In the third millennium most wives don’t see their role as picking up the crumbs left by a male breadwinner, but that’s what some women will be left with on the death of their spouse.
The alert at the start of Women’s Month comes from attorney Karen Coetzer, head of BJM Trust, a subsidiary of BJM Private Clients, a financial advisory business focused on the needs of high net worth individuals.
She says it’s a mistake to believe only unsophisticated women in lower income groups are left in need when a partner dies.
“I know of a case where a recently bereaved widow confesses she does not know where any of the assets are,” says Coetzer. “She drives a luxury car, lives in a R6-million home and is highly intelligent and sophisticated.
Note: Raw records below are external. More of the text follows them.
import Literature.Geometry.Lorentzian.CorrespondingBoundaryShadow
import Literature.Geometry.Lorentzian.CorrespondingBoundaryTimelike
import HarnessLib

/-!
# Corresponding boundary points are limits of timelike curves (Sbierski 2016, Prop. 13 (ii)),
# pure causal form

J. Sbierski, Ann. Henri Poincaré 17 (2016) 301–329 = arXiv:1309.7591v3, §3.2, Prop. 13:

> *(i)* `p ∈ ∂U`, `p' ∈ ∂ψ(U)` are corresponding boundary points *⇒ (ii)* if
> `γ : (−ε, 0) → U` is a timelike curve with `lim_{s ↗ 0} γ(s) = p`, then
> `lim_{s ↗ 0} (ψ ∘ γ)(s) = p'`.

`CorrespondingBoundaryLimit.lean` proves this over the tree's common globally hyperbolic
developments (`CommonDevelopment.IsCorrespondingPair.tendsto_glue`), for pairs to the FUTURE of
the data hypersurfaces. Here the same printed proof is carried out in the PURE causal setting of
`CorrespondingBoundaryShadow.lean` — two time-oriented Lorentzian manifolds `M₁ ⊇ U ⊇ S₁`,
`M₂ ⊇ W ⊇ S₂` with `S₁`, `S₂` Cauchy hypersurfaces of `M₁`, `M₂` and of the open sub-spacetimes
`U`, `W`; maps `ψ : M₁ → M₂`, `φ : M₂ → M₁` inverse to each other between `U` and `W = ψ(U)` and
transporting timelike segments inside `U`, `W` (`hpush`, `hpushφ`); the global-hyperbolicity
consequences displayed (sequential closedness of `≤` in `M₁` and `M₂`, strong causality of `M₂`);
a pair `(p, p')`, `p ∈ ∂U`, `p' ∈ I⁺(S₂)`, satisfying the neighbourhood condition of Def. 11 —
so that the time-dual statement (pairs to the past) is the same theorem for the reversed time
orientations, all hypotheses being self-dual. **Theorem
(`LorentzianMetric.tendsto_of_corresponding_future`)**: for every future timelike curve
`γ : [a, b) → U` of `M₁` with `γ t → p` as `t ↑ b`, `ψ (γ t) → p'`.

Proof as printed (and as in `tendsto_glue`): given `V' ∋ p'`, strong causality provides `W' ∋ p'`
with `I⁺(q') ∩ I⁻(p') ⊆ V'` for `q' ∈ W'` (`IsStronglyCausal.exists_nhds_chronologicalDiamond_subset`);
a point `q' ∈ W'` with `q' ≪ p'` lies in `W` (no timelike entry into `W` from `J⁺(S₂) ∖ W`,
`IsAchronal.mem_opens_of_mem_closure_of_mem_chronologicalFuture`), and `q := φ q' ≪ p` (first step
of the printed proof for the symmetric pair: `φ q' ≪ φ s' ≤ p` for `q' ≪ s' ≪ p'`,
`glue_mem_chronologicalFuture_of_mem`, `mem_causalFuture_glue_of_corresponding`, push-up); eventually
`q ≪ γ t ≪ p`, whence `q' ≪ ψ(γ t) ≪ p'` (the first step again), i.e. `ψ(γ t) ∈ V'`.

Everything is proved; no definitions, no named facts (D-0026).

## References

* J. Sbierski, Ann. Henri Poincaré 17 (2016) 301–329 = arXiv:1309.7591v3, §3.2, Def. 11 and
  Prop. 13 with its proof and footnotes (arXiv numbering). [Sbierski2016AHP]
* B. O'Neill, *Semi-Riemannian geometry with applications to relativity*, Academic Press 1983,
  Ch. 14, Lemma 14.3, Cor. 14.1, Lemma 14.22, p. 437 (strong causality). [ONeillSemiRiemannian1983]
-/

noncomputable section

open Set Filter Function TopologicalSpace Topology
open scoped Manifold ContDiff Topology

namespace Literature.Geometry.Lorentzian

namespace LorentzianMetric

section Core

variable {E₁ : Type*} [NormedAddCommGroup E₁] [NormedSpace ℝ E₁] {H₁ : Type*} [TopologicalSpace H₁]
  {I₁ : ModelWithCorners ℝ E₁ H₁} {n₁ : ℕ∞ω} {M₁ : Type*} [TopologicalSpace M₁] [ChartedSpace H₁ M₁]
  [IsManifold I₁ ∞ M₁] [T2Space M₁] [SecondCountableTopology M₁] [BoundarylessManifold I₁ M₁]
  [FiniteDimensional ℝ E₁] {g₁ : LorentzianMetric I₁ n₁ M₁} {τ₁ : TimeOrientation g₁}
  {E₂ : Type*} [NormedAddCommGroup E₂] [NormedSpace ℝ E₂] {H₂ : Type*} [TopologicalSpace H₂]
  {I₂ : ModelWithCorners ℝ E₂ H₂} {n₂ : ℕ∞ω} {M₂ : Type*} [TopologicalSpace M₂] [ChartedSpace H₂ M₂]
  [IsManifold I₂ ∞ M₂] [T2Space M₂] [SecondCountableTopology M₂] [BoundarylessManifold I₂ M₂]
  [FiniteDimensional ℝ E₂] {g₂ : LorentzianMetric I₂ n₂ M₂} {τ₂ : TimeOrientation g₂}

/-- **The first step of Prop. 13 for the inverse pair**: if `(p, p')` satisfies the neighbourhood
condition of corresponding boundary points, `φ` inverts `ψ` between `U` and `W`, `q' ∈ W` and
`q' ≪ p'`, then `φ q' ≪ p` — via a point `s' ∈ W` with `q' ≪ s' ≪ p'`: `φ q' ≪ φ s'` (transport
inside `W`) and `φ s' ≤ p` (`mem_causalFuture_glue_of_corresponding` for the swapped data), then
push-up. Sbierski 2016, §3.2, proof of Prop. 13 ("we know that `q := ψ⁻¹(q') ∈ I⁻(p, M)`").
[cite: Sbierski2016AHP, §3.2, proof of Prop. 13 (arXiv numbering)] -/
theorem mem_chronologicalFuture_inv_of_corresponding (hn₁ : 2 ≤ n₁) (hn₂ : 2 ≤ n₂)
    (hres₂ : PseudoRiemannianMetric.contMDiff_restrict (I := I₂) (n := n₂) (M := M₂))
    (hτ₂ : τ₂.contMDiff_restrict) {U : Opens M₁}
    {S₂ : Set M₂} (hS₂ : g₂.IsCauchyHypersurface τ₂ S₂) {W : Opens M₂}
    (hW : (g₂.restrict hres₂ W).IsCauchyHypersurface (τ₂.restrict hres₂ hτ₂ W) (Subtype.val ⁻¹' S₂))
    {ψ : M₁ → M₂} {φ : M₂ → M₁} (hψW : MapsTo ψ U W) (hφψ : ∀ y ∈ (U : Set M₁), φ (ψ y) = y)
    (hpushφ : ∀ ⦃γ : ℝ → M₂⦄ ⦃a b : ℝ⦄, a < b → g₂.IsFutureTimelikeCurveOn τ₂ γ (Icc a b) →
      (∀ t ∈ Icc a b, γ t ∈ W) → φ (γ b) ∈ g₁.chronologicalFuture τ₁ {φ (γ a)})
    (hrel₁ : ∀ {xs ys : ℕ → M₁} {x y : M₁}, Tendsto xs atTop (𝓝 x) → Tendsto ys atTop (𝓝 y) →
      (∀ j, ys j ∈ g₁.causalFuture τ₁ {xs j}) → y ∈ g₁.causalFuture τ₁ {x})
    {p : M₁} {p' : M₂}
    (hcorr : ∀ V ∈ 𝓝 p, ∀ V' ∈ 𝓝 p', ∃ y ∈ (U : Set M₁), y ∈ V ∧ ψ y ∈ V')
    {q' : M₂} (hq'W : q' ∈ W) (hp'q' : p' ∈ g₂.chronologicalFuture τ₂ {q'}) :
    p ∈ g₁.chronologicalFuture τ₁ {φ q'} := by
  have hn1' : (1 : ℕ∞ω) ≤ n₁ := le_trans one_le_two hn₁
  -- `p' ∈ closure W` and the neighbourhood condition for the swapped pair
  have hp'cl : p' ∈ closure (W : Set M₂) := by
    rw [mem_closure_iff_nhds]
    intro V' hV'
    obtain ⟨y, hyU, -, hyV'⟩ := hcorr univ univ_mem V' hV'
    exact ⟨ψ y, hyV', hψW hyU⟩
  have hcorr' : ∀ V' ∈ 𝓝 p', ∀ V ∈ 𝓝 p, ∃ z ∈ (W : Set M₂), z ∈ V' ∧ φ z ∈ V := by
    intro V' hV' V hV
    obtain ⟨y, hyU, hyV, hyV'⟩ := hcorr V hV V' hV'
    exact ⟨ψ y, hψW hyU, hyV', by rw [hφψ y hyU]; exact hyV⟩
  -- a point `s'` with `q' ≪ s' ≪ p'`, in `W`
  obtain ⟨s', hq's', hs'p'⟩ : (g₂.chronologicalFuture τ₂ {q'} ∩
      g₂.chronologicalPast τ₂ {p'}).Nonempty :=
    mem_closure_iff_nhds.1
      (subset_closure_chronologicalFuture (g := g₂) (τ := τ₂.reverse) {p'} rfl) _
      ((isOpen_chronologicalFuture_of_boundaryless _ _ _).mem_nhds hp'q')
  have hs'W : s' ∈ W :=
    hS₂.chronologicalFuture_inter_chronologicalPast_subset_opens hn₂ _ _ hW hq'W hp'cl ⟨hq's', hs'p'⟩
  have hp's' : p' ∈ g₂.chronologicalFuture τ₂ {s'} :=
    mem_chronologicalFuture_of_mem_chronologicalPast hs'p'
  -- `φ q' ≪ φ s' ≤ p`
  have h1 : φ s' ∈ g₁.chronologicalFuture τ₁ {φ q'} :=
    glue_mem_chronologicalFuture_of_mem hn₂ hres₂ hτ₂ hS₂ hW hpushφ hq'W hs'W hq's'
  have h2 : p ∈ g₁.causalFuture τ₁ {φ s'} :=
    mem_causalFuture_glue_of_corresponding hn₂ hres₂ hτ₂ hS₂ hW hpushφ hrel₁ hcorr' hs'W hp's'
  exact mem_chronologicalFuture_of_mem_chronologicalFuture_of_mem_causalFuture hn1' h1 h2

/-- **Sbierski 2016, Prop. 13, (i) ⇒ (ii), pure causal form** (pairs to the future of the Cauchy
hypersurfaces; see the module docstring for the setting and the proof). For a pair `(p, p')`,
`p ∈ ∂U`, `p' ∈ I⁺(S₂)`, satisfying the neighbourhood condition of corresponding boundary points,
and a future timelike curve `γ : [a, b) → U` of `M₁` with `γ t → p` as `t ↑ b`: `ψ (γ t) → p'`.
[cite: Sbierski2016AHP, §3.2, Prop. 13 (i) ⇒ (ii) (arXiv numbering)] -/
theorem tendsto_of_corresponding_future (hn₁ : 2 ≤ n₁) (hn₂ : 2 ≤ n₂)
    (hres₁ : PseudoRiemannianMetric.contMDiff_restrict (I := I₁) (n := n₁) (M := M₁))
    (hτ₁ : τ₁.contMDiff_restrict) {S₁ : Set M₁} (hS₁ : g₁.IsCauchyHypersurface τ₁ S₁)
    {U : Opens M₁}
    (hU : (g₁.restrict hres₁ U).IsCauchyHypersurface (τ₁.restrict hres₁ hτ₁ U) (Subtype.val ⁻¹' S₁))
    (hres₂ : PseudoRiemannianMetric.contMDiff_restrict (I := I₂) (n := n₂) (M := M₂))
    (hτ₂ : τ₂.contMDiff_restrict) {S₂ : Set M₂} (hS₂ : g₂.IsCauchyHypersurface τ₂ S₂) {W : Opens M₂}
    (hW : (g₂.restrict hres₂ W).IsCauchyHypersurface (τ₂.restrict hres₂ hτ₂ W) (Subtype.val ⁻¹' S₂))
    {ψ : M₁ → M₂} {φ : M₂ → M₁} (hψW : MapsTo ψ U W) (hφU : MapsTo φ W U)
    (hφψ : ∀ y ∈ (U : Set M₁), φ (ψ y) = y) (hψφ : ∀ z ∈ (W : Set M₂), ψ (φ z) = z)
    (hpush : ∀ ⦃γ : ℝ → M₁⦄ ⦃a b : ℝ⦄, a < b → g₁.IsFutureTimelikeCurveOn τ₁ γ (Icc a b) →
      (∀ t ∈ Icc a b, γ t ∈ U) → ψ (γ b) ∈ g₂.chronologicalFuture τ₂ {ψ (γ a)})
    (hpushφ : ∀ ⦃γ : ℝ → M₂⦄ ⦃a b : ℝ⦄, a < b → g₂.IsFutureTimelikeCurveOn τ₂ γ (Icc a b) →
      (∀ t ∈ Icc a b, γ t ∈ W) → φ (γ b) ∈ g₁.chronologicalFuture τ₁ {φ (γ a)})
    (hrel₁ : ∀ {xs ys : ℕ → M₁} {x y : M₁}, Tendsto xs atTop (𝓝 x) → Tendsto ys atTop (𝓝 y) →
      (∀ j, ys j ∈ g₁.causalFuture τ₁ {xs j}) → y ∈ g₁.causalFuture τ₁ {x})
    (hrel₂ : ∀ {xs ys : ℕ → M₂} {x y : M₂}, Tendsto xs atTop (𝓝 x) → Tendsto ys atTop (𝓝 y) →
      (∀ j, ys j ∈ g₂.causalFuture τ₂ {xs j}) → y ∈ g₂.causalFuture τ₂ {x})
    (hSC₂ : g₂.IsStronglyCausal τ₂)
    {p : M₁} {p' : M₂} (hp'I : p' ∈ g₂.chronologicalFuture τ₂ S₂)
    (hcorr : ∀ V ∈ 𝓝 p, ∀ V' ∈ 𝓝 p', ∃ y ∈ (U : Set M₁), y ∈ V ∧ ψ y ∈ V')
    {γ : ℝ → M₁} {a b : ℝ} (hab : a < b) (hγ : g₁.IsFutureTimelikeCurveOn τ₁ γ (Ico a b))
    (hγU : ∀ t ∈ Ico a b, γ t ∈ U) (hlim : Tendsto γ (𝓝[<] b) (𝓝 p)) :
    Tendsto (ψ ∘ γ) (𝓝[<] b) (𝓝 p') := by
  haveI : LocallyCompactSpace M₁ := Manifold.locallyCompact_of_finiteDimensional (M := M₁) I₁
  haveI : TopologicalSpace.MetrizableSpace M₁ := Manifold.metrizableSpace I₁ M₁
  letI : MetricSpace M₁ := TopologicalSpace.metrizableSpaceMetric M₁
  have hn1 : (1 : ℕ∞ω) ≤ n₁ := le_trans one_le_two hn₁
  have hn1' : (1 : ℕ∞ω) ≤ n₂ := le_trans one_le_two hn₂
  -- (a) `γ t ≪ p` for every `t`
  have hγp : ∀ t ∈ Ico a b, p ∈ g₁.chronologicalFuture τ₁ {γ t} := by
    intro t ht
    set t₁ : ℝ := (t + b) / 2 with ht₁
    have htt₁ : t < t₁ := by rw [ht₁]; linarith [ht.2]
    have ht₁b : t₁ < b := by rw [ht₁]; linarith [ht.2]
    have h1 : γ t₁ ∈ g₁.chronologicalFuture τ₁ {γ t} :=
      ⟨γ t, rfl, γ, t, t₁, htt₁, hγ.mono (Icc_subset_Ico_right ht₁b |>.trans
        (Ico_subset_Ico_left ht.1)), rfl, rfl⟩
    have h2 : p ∈ g₁.causalFuture τ₁ {γ t₁} := by
      refine mem_causalFuture_of_mem_closure_chronologicalFuture hrel₁ ?_
      refine mem_closure_of_tendsto hlim ?_
      filter_upwards [Ioo_mem_nhdsLT ht₁b] with t₂ ht₂
      exact ⟨γ t₁, rfl, γ, t₁, t₂, ht₂.1, hγ.mono ((Icc_subset_Ico_right ht₂.2).trans
        (Ico_subset_Ico_left (ht.1.trans htt₁.le))), rfl, rfl⟩
    exact mem_chronologicalFuture_of_mem_chronologicalFuture_of_mem_causalFuture hn1 h1 h2
  -- `ψ (γ t) ≪ p'` for every `t` (the first step of the printed proof)
  have hψγp' : ∀ t ∈ Ico a b, p' ∈ g₂.chronologicalFuture τ₂ {ψ (γ t)} := by
    intro t ht
    set t₁ : ℝ := (t + b) / 2 with ht₁
    have htt₁ : t < t₁ := by rw [ht₁]; linarith [ht.2]
    have ht₁b : t₁ < b := by rw [ht₁]; linarith [ht.2]
    have ht₁' : t₁ ∈ Ico a b := ⟨ht.1.trans htt₁.le, ht₁b⟩
    have h1 : γ t₁ ∈ g₁.chronologicalFuture τ₁ {γ t} :=
      ⟨γ t, rfl, γ, t, t₁, htt₁, hγ.mono (Icc_subset_Ico_right ht₁b |>.trans
        (Ico_subset_Ico_left ht.1)), rfl, rfl⟩
    have h2 : ψ (γ t₁) ∈ g₂.chronologicalFuture τ₂ {ψ (γ t)} :=
      glue_mem_chronologicalFuture_of_mem hn₁ hres₁ hτ₁ hS₁ hU hpush (hγU t ht) (hγU t₁ ht₁') h1
    have h3 : p' ∈ g₂.causalFuture τ₂ {ψ (γ t₁)} :=
      mem_causalFuture_glue_of_corresponding hn₁ hres₁ hτ₁ hS₁ hU hpush hrel₂ hcorr (hγU t₁ ht₁')
        (hγp t₁ ht₁')
    exact mem_chronologicalFuture_of_mem_chronologicalFuture_of_mem_causalFuture hn1' h2 h3
  -- (b) the strong-causality box and a point `q' ≪ p'` of `W` in it
  rw [tendsto_def]
  intro V' hV'
  obtain ⟨W', hW', -, hbox⟩ := hSC₂.exists_nhds_chronologicalDiamond_subset p' hV'
  have hA₂ : g₂.IsAchronal τ₂ S₂ := IsCauchyHypersurface.isAchronal_holds hn₂ hS₂
  have hp'cl : p' ∈ closure (W : Set M₂) := by
    rw [mem_closure_iff_nhds]
    intro V'' hV''
    obtain ⟨y, hyU, -, hyV''⟩ := hcorr univ univ_mem V'' hV''
    exact ⟨ψ y, hyV'', hψW hyU⟩
  obtain ⟨q', ⟨hq'W', hq'I⟩, hq'p⟩ : ((W' ∩ g₂.chronologicalFuture τ₂ S₂) ∩
      g₂.chronologicalPast τ₂ {p'}).Nonempty := by
    have hnhds : W' ∩ g₂.chronologicalFuture τ₂ S₂ ∈ 𝓝 p' :=
      inter_mem hW' ((isOpen_chronologicalFuture_of_boundaryless _ _ _).mem_nhds hp'I)
    have hcl : p' ∈ closure (g₂.chronologicalPast τ₂ {p'}) :=
      subset_closure_chronologicalFuture (g := g₂) (τ := τ₂.reverse) {p'} rfl
    exact mem_closure_iff_nhds.1 hcl _ hnhds
  have hp'q' : p' ∈ g₂.chronologicalFuture τ₂ {q'} :=
    mem_chronologicalFuture_of_mem_chronologicalPast hq'p
  have hq'W : q' ∈ W :=
    hA₂.mem_opens_of_mem_closure_of_mem_chronologicalFuture hn₂ _ _ hW
      (chronologicalFuture_subset_causalFuture _ _ _ hq'I) hp'cl hp'q'
  -- (c) `q := φ q' ≪ p`
  have hqp : p ∈ g₁.chronologicalFuture τ₁ {φ q'} :=
    mem_chronologicalFuture_inv_of_corresponding hn₁ hn₂ hres₂ hτ₂ hS₂ hW hψW hφψ hpushφ hrel₁
      hcorr hq'W hp'q'
  have hqU : φ q' ∈ U := hφU hq'W
  -- (d) eventually `q ≪ γ t`, and then `ψ (γ t) ∈ I⁺(q') ∩ I⁻(p') ⊆ V'`
  have hev : ∀ᶠ t in 𝓝[<] b, γ t ∈ g₁.chronologicalFuture τ₁ {φ q'} :=
    hlim ((isOpen_chronologicalFuture_of_boundaryless _ _ _).mem_nhds hqp)
  filter_upwards [hev, Ico_mem_nhdsLT hab] with t hqt ht
  have h1 : ψ (γ t) ∈ g₂.chronologicalFuture τ₂ {q'} := by
    have h := glue_mem_chronologicalFuture_of_mem hn₁ hres₁ hτ₁ hS₁ hU hpush hqU (hγU t ht) hqt
    rwa [hψφ q' hq'W] at h
  exact hbox q' hq'W' ⟨h1, mem_chronologicalPast_of_mem_chronologicalFuture (hψγp' t ht)⟩

end Core

end LorentzianMetric

end Literature.Geometry.Lorentzian

end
“But her life revolved around home, children and grandchildren. Financial matters were left to the breadwinner. Looking around for crumbs a month after bereavement can be a shock. But shocking cases like this are by no means rare.”
Some women are reluctant to take on a proactive financial role, even after they’ve been alerted to the dangers of passivity. The fact that women often outlive their life’s partner should be a wake-up call, but often isn’t.
“Reluctance to be hands-on with finances is not necessarily a problem when substantial wealth has built up,” says Coetzer. “Trust structures can be developed to ensure continuing income and other provision, with very little day-by-day involvement by the woman concerned.
“Even in cases like this, a woman should at least ensure she is conversant with the trust deed and that the wording is sufficiently flexible to allow trustees to make adjustments when changes occur in the financial, legal and taxation landscape.”
Some women are content when a property is put in their name and husbands assure them this creates long-term security.
“This is a fallacy if this is the sole provision,” says Coetzer. “A spouse’s death may occur during a housing slump. A forced house sale to raise cash depletes value. The widow also faces the distress of down-scaling in a tough housing market. Additional provision avoids the problem.”
Women, from well-to-do or more modest circumstances, are well advised to get involved in financial planning now rather than later.
“Most men see the sense of working on financial matters together,” adds Coetzer. “A husband’s death is not the only eventuality. Alzheimer’s and other health issues could also strike down the husband. A wife then has to take a hand.”
It is usually necessary to draw up a list of assets and debts while establishing where important documents are kept. A regular financial review is also a good idea.
“Women who once refused to get involved often surprise themselves and quite enjoy a more hands-on financial role,” says Coetzer. “There is even some evidence women make better investment strategists than men because they take a long view and don’t get too emotional about short-term setbacks.
“Smart wives usually don’t let on that their husbands are too emotional for long-term money management. The diplomatic way is to say two heads are better than one.”